> _Your assignment_
Filter these entries so that only lines with the word "open" remain.

----- Supplied data -----

/-!
# X4 at `p = 3`, SUPERSINGULAR twist (line V18♯): the ℚ-SIDE form
# `ord₃#Ш(V) + ord₃#Ш(W) + 2 ord₃(#V(ℚ)·#W(ℚ)) ≤ ord₃#Ш_an(V) + ord₃#Ш_an(W) + ord₃(∏c(V)·∏c(W))`
# — Milne's identity replaced by the quadratic Selmer comparison isomorphism (no `K`-side datum)

HONEST FRAMING (cell `b2b-bsdres`, run/shared/lean/b2b/bsd-rank1-residual/, verbatim in every
file): the goal of the cell is to DELETE the COMBINATION-SHAPED residual classes of the
Birch–Swinnerton-Dyer formula for ALL analytic-rank `≤ 1` elliptic curves over `ℚ` — "full BSD
formula for every rank `≤ 1` curve in class `C`" assembled STRICTLY from published theorems — so
that the rank-`≤ 1` remainder becomes exactly the CONSTRUCTION-SHAPED classes, which are TYPED
(missing-input `Prop`s), NOT attempted. This is not "finishing BSD". Seat additive-p4 (research route
on X3/X4); the label of X4 is UNCHANGED by this file; nothing is booked here.

Theorems only (no `def`, no `sorry`, no new named fact). Sharpening of
`XGssRankZeroCyclotomicThree.lean` (line V18): there the bottom-layer control INEQUALITY
`ord₃ #Sel_{3^∞}(V_K/K) ≤ ord₃ f⁺(0)` was combined with MILNE's Weil-restriction identity, which —
an inequality carrying no Tamagawa term over `K` to cancel — leaves `+ ord₃ ∏_w c_w(V_K)`
(`K = ℚ(ζ₃)`) as a per-row datum. Here Milne is REPLACED by the tree's quadratic Selmer comparison
(Dokchitser–Dokchitser 2010, proof of Lemma 4.14, PROVED in
`Literature/…/BSDSelmerParityDokchitserBaseChangeProofs.lean`):
`Φ : Sel_{p^∞}(V/ℚ) × Sel_{p^∞}(V^{(c)}/ℚ) → Sel_{p^∞}(V_K/K)`, `K = ℚ(√c)`, has kernel and cokernel
killed by `8` (`nsmul_eq_zero_of_comparisonMap_eq_zero`, `nsmul_mem_range_comparisonMap`), hence is
a BIJECTION on these `3`-primary groups: `#Sel_{3^∞}(V_K) = #Sel_{3^∞}(V) · #Sel_{3^∞}(V^{(−3)})`,
and in rank `0` the right-hand side is `#Ш(V)[3^∞] · #Ш(W)[3^∞]` (`Ш` is a model invariant,
`shaEquiv`). The analytic side is unchanged (Kobayashi Thm. 4.1 / (3.6), Birch, Pal:
`v(g(0)) = v(L(V,1)/Ω_V) + v(ϖ'S⁻)` and `ord₃ u(C) = 0`, `padicValRat_u_eq_zero_of_twist_pm_p`), so

  **`ord₃#Ш(V) + ord₃#Ш(W) + 2(ord₃#V(ℚ) + ord₃#W(ℚ)) ≤ ord₃#Ш_an(V) + ord₃#Ш_an(W) + ord₃∏c(V) + ord₃∏c(W)`**

— every term a ℚ-side census quantity (no Tamagawa numbers or torsion over `K`, no Milne fact).
Corollaries (facts-only, census bits `surj(3)`, `ram(3)` of `W`): on the rows with
`3 ∤ #Ш_an(V)·#Ш_an(W)·∏c(V)·∏c(W)` — 12 of the 18 CORE rows of `V18-CENSUS.tsv`, 11 with a (ram)
prime — **`BSD(W,3) ∧ BSD(V,3)`** from Kobayashi 2003, Kitajima–Otsuki 2018, Pollack 2003,
modularity and GZK alone (`XGssCyclotomicThreeSharp.bsdp_of_units_of_surj_of_ram`,
`ClassX4.bsdp_three_of_ssTwist_of_units`).
-/

noncomputable section

open scoped Classical MatrixGroups ModularForm

open CongruenceSubgroup WeierstrassCurve NumberField IsDedekindDomain
  Literature.NumberTheory.EllipticCurves Literature.NumberTheory.EllipticCurves.ModularForms
  Literature.NumberTheory.EllipticCurves.Rank1Residual
  Literature.NumberTheory.EllipticCurves.Rank1Residual.Typed
  Literature.NumberTheory.EllipticCurves.Kobayashi2003
  Literature.NumberTheory.GaloisRepresentations

namespace Summit.BirchSwinnertonDyer.Rank1Residual.Additive

/-! ## §0 Coprime-torsion bookkeeping -/

/-- An element killed by two coprime naturals is zero. [folklore] -/
theorem XGssCyclotomicThreeSharp.eq_zero_of_nsmul_eq_zero_of_coprime {G : Type*} [AddCommGroup G]
    {m n : ℕ} (h : Nat.Coprime m n) {x : G} (hm : m • x = 0) (hn : n • x = 0) : x = 0 := by
  obtain ⟨a, b, hab⟩ := Nat.isCoprime_iff_coprime.mpr h
  have h1 : ((a * m + b * n : ℤ)) • x = x := by rw [hab, one_zsmul]
  rw [← h1, add_zsmul, mul_zsmul, mul_zsmul, natCast_zsmul, natCast_zsmul, hm, hn, zsmul_zero,
    zsmul_zero, add_zero]

/-- An element `s` with `n • s = 0` is an integer multiple of `m • s` when `m`, `n` are coprime.
[folklore] -/
theorem XGssCyclotomicThreeSharp.exists_zsmul_nsmul_eq_of_coprime {G : Type*} [AddCommGroup G]
    {m n : ℕ} (h : Nat.Coprime m n) {s : G} (hn : n • s = 0) : ∃ a : ℤ, a • (m • s) = s := by
  obtain ⟨a, b, hab⟩ := Nat.isCoprime_iff_coprime.mpr h
  refine ⟨a, ?_⟩
  have h1 : ((a * m + b * n : ℤ)) • s = s := by rw [hab, one_zsmul]
  conv_rhs => rw [← h1]
  rw [add_zsmul, mul_zsmul, mul_zsmul, natCast_zsmul, natCast_zsmul, hn, zsmul_zero, add_zero]

/-! ## §1 The sharp core theorem -/

section Core

variable (K : Type) [Field K] [NumberField K] [IsCyclotomicExtension {3} ℚ K]
  (V : WeierstrassCurve ℚ) [V.IsElliptic] [V.IsGloballyMinimal]
  (W : WeierstrassCurve ℚ) [W.IsElliptic] [W.IsGloballyMinimal]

-----

> _Response below_
open scoped Classical MatrixGroups ModularForm
open CongruenceSubgroup WeierstrassCurve NumberField IsDedekindDomain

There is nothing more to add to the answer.